The definition of plateau is table land. Living on a table is flat and unexciting. Plateaus are not the most inviting places to be, especially not if you have to find a place to live for the rest of your life. It’s a little like settling for a color palette that consists only of beige. Step one of the 12 Steps is acceptance. Accept that you feel stuck, you feel blocked, you feel burned out. Acceptance that this phase of growth is taking a break may help to begin a new phase of your growth.

2.Don’t sweat it.

This is similar to #1. Often I am chugging along in my writing and the ideas flow. Then for some reason, I hit a wall. My first tendency is to grab a few books and my journal and my note pad and get some new ideas. But the more I tro to force the ideas, the faster the ideas dry up. Instead, don’t sweat it. Let the process unfold. You may not know where this is going, but know that you will be okay. Use this opportunity to practice having faith in yourself and in your recovery.

3.Play with words.

Writer’s block feels like your mind is empty. One thing I often do is pick a word and then look up the definition. Take plateau: it can mean table land but it also means a state of little or no change after a time of progress. This second definition is interesting. A plateau can be the time after a season of growth.

This may help you with your feeling of being in limbo. You need some time to recover from intense growth or hard work. Just like your body needs sleep and your mind needs to go off line once in a while, your recovery needs to plateau to prepare for the next phase.

4.Have fun and edit less.

The lesson here is that creating should be a different process than critiquing. Maybe your recovery just needs more creativity and less critique.

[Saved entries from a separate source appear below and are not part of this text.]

/-
HONEST FRAMING (page 1): per-curve certified theorems and census instruments; no claim on BSD in
rank ≥ 2.

# Rank-2 observatory, rank-3 arm — `E[p]` at Mazur's twelve primes DECIDED, part II of III: the
# extended Frobenius sieve and chunks `01 … 13` (KCI row 59)

Zero-kit, zero-data sequel of `…Rank3ReduciblePairs` (row 58: the listed reducible pairs `redTwoB`,
`redThreeB`, `redFive`, lookups `redTwoAt` / `redThreeAt` / `isRed`, the root checks and their
soundness).  Here:
* §1 THE EXTENDED SIEVE: witness primes `ℓ ∈ {3, 5, …, 79}` (the 21 odd primes `≤ 79`), NO cut-off
  for `p = 2` (row 56 stopped driving `p = 2` at `ℓ = 13` and all primes at `ℓ = 31`), started on
  Mazur's twelve primes MINUS the row's listed pairs (`pending0 i`); a step at a good `ℓ` drops every
  pending `p ≠ ℓ` with `X² − a_ℓ X + ℓ` rootless mod `p` (`norootB`, row 56), `a_ℓ = apInt r ℓ`
  (row 56's kernel evaluator, PROVED equal to `frobeniusTrace`).  The sieve invariant and
  `hasIrreducibleModPGaloisRep_of_not_mem_uncertified2`: a prime that left the pending list is
  certified — `E_r[p]` IRREDUCIBLE, hypothesis-free (Mazur's Frobenius criterion, PROVED in the tree).
* §2 THE ROW PREDICATE `rowDecidedB r i`: the sieve empties AND the listed root checks of row 58
  pass; `decidedGo` folds it along a chunk with a running row index; `decidedGo_getElem?`,
  `decidedGo_append` (for the assembly in part III) and `of_rowDecidedB` (the row reading: irreducible
  at every Mazur prime off the listed pairs, reducible on the listed pairs at `2` and `3`).
* §3 CHUNKS `01 … 13` (rows `0 … 4575`): `decidedGo rank3RowsNN (352·(NN−1)) = true`, one kernel pass
  each (`decide +kernel`).  Part III proves chunks `14 … 27` and assembles the table theorem.
By itself this part decides rows `0 … 4575` only through `of_rowDecidedB` applied to a chunk theorem;
nothing is claimed about any other prime, any `L`-value, Selmer group or BSD.
References: B. Mazur, *Rational isogenies of prime degree*, Invent. Math. 44 (1978), §6, Thm 1;
J. H. Silverman, *The Arithmetic of Elliptic Curves*, GTM 106 (2009), III.2.3, Ex. 3.7, V.2, VII.5.1;
J. E. Cremona, *Algorithms for Modular Elliptic Curves* (1997), §3.8 and Tables; J.-P. Serre,
*Propriétés galoisiennes des points d'ordre fini des courbes elliptiques*, Invent. Math. 15 (1972),
§5.4–5.5.
-/
import Summits.BirchSwinnertonDyer.BirchSwinnertonDyer.Theorems.Rank2ObservatoryRank3ReduciblePairs
import HarnessLib

set_option linter.dupNamespace false
set_option autoImplicit false

open Literature Literature.NumberTheory.EllipticCurves WeierstrassCurve Polynomial

namespace Summit.BirchSwinnertonDyer.BirchSwinnertonDyer.Rank2Observatory

/-! ## §1 The extended sieve (witnesses `3 … 79`, no `p = 2` cut-off, listed pairs removed) -/
/-- the 21 odd witness primes `≤ 79`. [folklore] -/
def witnessPrimes2 : List ℕ :=
  [3, 5, 7, 11, 13, 17, 19, 23, 29, 31, 37, 41, 43, 47, 53, 59, 61, 67, 71, 73, 79]
/-- every extended witness is an odd prime. [folklore] -/
theorem witnessPrimes2_prime : ∀ ℓ ∈ witnessPrimes2, ℓ.Prime ∧ ℓ ≠ 2 := by decide
/-- the Mazur primes to certify at row index `i`. [folklore] -/
def pending0 (i : ℕ) : List ℕ := mazurList.filter fun p => !(isRed i p)

/-- one extended sieve step at the witness prime `ℓ` (runs iff something is pending and `ℓ ∤ Δ`).
[folklore] -/
def Rank3Row.sieveStep2 (r : Rank3Row) (pending : List ℕ) (ℓ : ℕ) : List ℕ :=
  if pending.isEmpty || r.delta % (ℓ : ℤ) == 0 then pending
  else
    let a := r.apInt ℓ
    pending.filter fun p => !(ℓ != p && norootB a ℓ p)
/-- the pending primes of row `r` (index `i`) left after the extended sieve. [folklore] -/
def Rank3Row.uncertified2 (r : Rank3Row) (i : ℕ) : List ℕ :=
  witnessPrimes2.foldl r.sieveStep2 (pending0 i)

/-- Invariant of the extended sieve: a prime that was pending and is absent from the output was
dropped at a good witness prime `ℓ ≠ p` where `norootB (a_ℓ) ℓ p` holds. [folklore] -/
theorem Rank3Row.exists_witness_of_not_mem_foldl2 (r : Rank3Row) (p : ℕ) :
    ∀ (L pending : List ℕ), p ∈ pending → p ∉ L.foldl r.sieveStep2 pending →
      ∃ ℓ ∈ L, ℓ ≠ p ∧ ¬ ((ℓ : ℤ) ∣ r.delta) ∧ norootB (r.apInt ℓ) ℓ p = true := by
  intro L
  induction L with
  | nil => intro pending hp hn; exact absurd hp hn
  | cons ℓ L ih =>
    intro pending hp hn
    rw [List.foldl_cons] at hn
    by_cases hstep : p ∈ r.sieveStep2 pending ℓ
    · obtain ⟨ℓ', hℓ', h⟩ := ih _ hstep hn
      exact ⟨ℓ', List.mem_cons_of_mem _ hℓ', h⟩
    · refine ⟨ℓ, List.mem_cons_self, ?_⟩
      unfold Rank3Row.sieveStep2 at hstep
      split_ifs at hstep with hc
      · exact absurd hp hstep
      · rw [List.mem_filter, not_and, Bool.not_eq_true', Bool.not_eq_false, Bool.and_eq_true,
          bne_iff_ne] at hstep
        obtain ⟨hne, hnr⟩ := hstep hp
        refine ⟨hne, ?_, hnr⟩
        rw [Int.dvd_iff_emod_eq_zero]
        intro h0; exact hc (by simp [h0])

/-- **A prime certified by the extended sieve is irreducible** — hypothesis-free (row 56's
`apInt = frobeniusTrace` and Mazur's Frobenius criterion). [cite: Mazur1978, §6] -/
theorem Rank3Row.hasIrreducibleModPGaloisRep_of_not_mem_uncertified2 {r : Rank3Row}
    (hr : r ∈ rank3Table) (i p : ℕ) [Fact p.Prime] (hp : p ∈ pending0 i)
    (hn : p ∉ r.uncertified2 i) : r.curve.HasIrreducibleModPGaloisRep p := by
  haveI := isElliptic_of_mem hr
  haveI := Rank3Row.isGloballyMinimal_of_mem hr
  obtain ⟨ℓ, hℓ, hℓp, hgood, hnr⟩ :=
    r.exists_witness_of_not_mem_foldl2 p witnessPrimes2 (pending0 i) hp hn
  haveI : Fact ℓ.Prime := ⟨(witnessPrimes2_prime ℓ hℓ).1⟩
  refine hasIrreducibleModPGaloisRep_of_frobeniusTrace_noroot r.curve p ℓ hℓp
    (Rank3Row.hasGoodReductionAtPrime_of_not_dvd hr ℓ hgood) ?_
  rw [Rank3Row.frobeniusTrace_eq_apInt hr ℓ (witnessPrimes2_prime ℓ hℓ).2 hgood]
  exact noroot_of_norootB _ ℓ p hnr

/-! ## §2 The row predicate and its fold along a chunk -/
/-- row `r` at index `i` is DECIDED: nothing pending, and its listed root checks pass. [folklore] -/
def Rank3Row.rowDecidedB (r : Rank3Row) (i : ℕ) : Bool :=
  (r.uncertified2 i).isEmpty && r.redChecksB i
/-- `rowDecidedB` along a chunk whose first row has index `i`. [folklore] -/
def decidedGo : List Rank3Row → ℕ → Bool
  | [], _ => true
  | r :: rs, i => r.rowDecidedB i && decidedGo rs (i + 1)

/-- `decidedGo` decides every row of the chunk at its index. [folklore] -/
theorem decidedGo_getElem? : ∀ (rows : List Rank3Row) (i j : ℕ) (r : Rank3Row),
    decidedGo rows i = true → rows[j]? = some r → r.rowDecidedB (i + j) = true := by
  intro rows
  induction rows with
  | nil => intro i j r _ h; simp at h
  | cons r₀ rs ih =>
    intro i j r hgo h
    simp only [decidedGo, Bool.and_eq_true] at hgo
    cases j with
    | zero =>
      simp only [List.getElem?_cons_zero, Option.some.injEq] at h
      subst h; simpa using hgo.1
    | succ j =>
      simp only [List.getElem?_cons_succ] at h
      have := ih (i + 1) j r hgo.2 h
      rwa [show i + 1 + j = i + (j + 1) by ring] at this

/-- `decidedGo` splits along an append. [folklore] -/
theorem decidedGo_append : ∀ (l₁ l₂ : List Rank3Row) (i : ℕ),
    decidedGo (l₁ ++ l₂) i = (decidedGo l₁ i && decidedGo l₂ (i + l₁.length)) := by
  intro l₁
  induction l₁ with
  | nil => intro l₂ i; simp [decidedGo]
  | cons r rs ih =>
    intro l₂ i
    simp only [List.cons_append, decidedGo, ih, List.length_cons, Bool.and_assoc]
    congr 2
    rw [show i + 1 + rs.length = i + (rs.length + 1) by ring]

/-- **A decided row**: every Mazur prime off the row's listed pairs is certified IRREDUCIBLE; a
listed pair at `2` or `3` is certified REDUCIBLE — hypothesis-free. [cite: Mazur1978, §6] -/
theorem Rank3Row.of_rowDecidedB {r : Rank3Row} (hr : r ∈ rank3Table) {i : ℕ}
    (h : r.rowDecidedB i = true) :
    (∀ p ∈ mazurPrimes, isRed i p = false → ∀ [Fact p.Prime], r.curve.HasIrreducibleModPGaloisRep p)
    ∧ (∀ X, redTwoAt i = some X → ¬ r.curve.HasIrreducibleModPGaloisRep 2)
    ∧ (∀ X, redThreeAt i = some X → ¬ r.curve.HasIrreducibleModPGaloisRep 3) := by
  simp only [Rank3Row.rowDecidedB, Bool.and_eq_true, List.isEmpty_iff] at h
  obtain ⟨hnil, hred⟩ := h
  refine ⟨fun p hp hred _ => ?_, Rank3Row.of_redChecksB hr hred⟩
  refine Rank3Row.hasIrreducibleModPGaloisRep_of_not_mem_uncertified2 hr i p ?_ (by simp [hnil])
  rw [← mazurList_toFinset, List.mem_toFinset] at hp
  simp [pending0, hp, hred]

/-! ## §3 Chunks `01 … 13` (rows `0 … 4575`; one kernel pass per chunk) -/
section decidedI
set_option maxHeartbeats 2000000
/-- chunk `01` (row indices `0 … 351`): all decided. [folklore] -/ theorem decided01 : decidedGo rank3Rows01 0 = true := by decide +kernel
/-- chunk `02` (row indices `352 … 703`): all decided. [folklore] -/ theorem decided02 : decidedGo rank3Rows02 352 = true := by decide +kernel
/-- chunk `03` (row indices `704 … 1055`): all decided. [folklore] -/ theorem decided03 : decidedGo rank3Rows03 704 = true := by decide +kernel
/-- chunk `04` (row indices `1056 … 1407`): all decided. [folklore] -/ theorem decided04 : decidedGo rank3Rows04 1056 = true := by decide +kernel
/-- chunk `05` (row indices `1408 … 1759`): all decided. [folklore] -/ theorem decided05 : decidedGo rank3Rows05 1408 = true := by decide +kernel
/-- chunk `06` (row indices `1760 … 2111`): all decided. [folklore] -/ theorem decided06 : decidedGo rank3Rows06 1760 = true := by decide +kernel
/-- chunk `07` (row indices `2112 … 2463`): all decided. [folklore] -/ theorem decided07 : decidedGo rank3Rows07 2112 = true := by decide +kernel
/-- chunk `08` (row indices `2464 … 2815`): all decided. [folklore] -/ theorem decided08 : decidedGo rank3Rows08 2464 = true := by decide +kernel
/-- chunk `09` (row indices `2816 … 3167`): all decided. [folklore] -/ theorem decided09 : decidedGo rank3Rows09 2816 = true := by decide +kernel
/-- chunk `10` (row indices `3168 … 3519`): all decided. [folklore] -/ theorem decided10 : decidedGo rank3Rows10 3168 = true := by decide +kernel
/-- chunk `11` (row indices `3520 … 3871`): all decided. [folklore] -/ theorem decided11 : decidedGo rank3Rows11 3520 = true := by decide +kernel
/-- chunk `12` (row indices `3872 … 4223`): all decided. [folklore] -/ theorem decided12 : decidedGo rank3Rows12 3872 = true := by decide +kernel
/-- chunk `13` (row indices `4224 … 4575`): all decided. [folklore] -/ theorem decided13 : decidedGo rank3Rows13 4224 = true := by decide +kernel
end decidedI

end Summit.BirchSwinnertonDyer.BirchSwinnertonDyer.Rank2Observatory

Writing is different than editing. Professional writers recommend separating writing tasks from editing tasks. Just get your ideas out, even thought they are rough and unpolished.  Then leave it alone. Come back to it the next day and edit your work. The lesson here is that creating should be a different process than critiquing. Maybe your recovery just needs more creativity and less critique. Have fun. Go to a movie and relax. Play some sports or some video games. Give yourself a break and turn off your inner editor.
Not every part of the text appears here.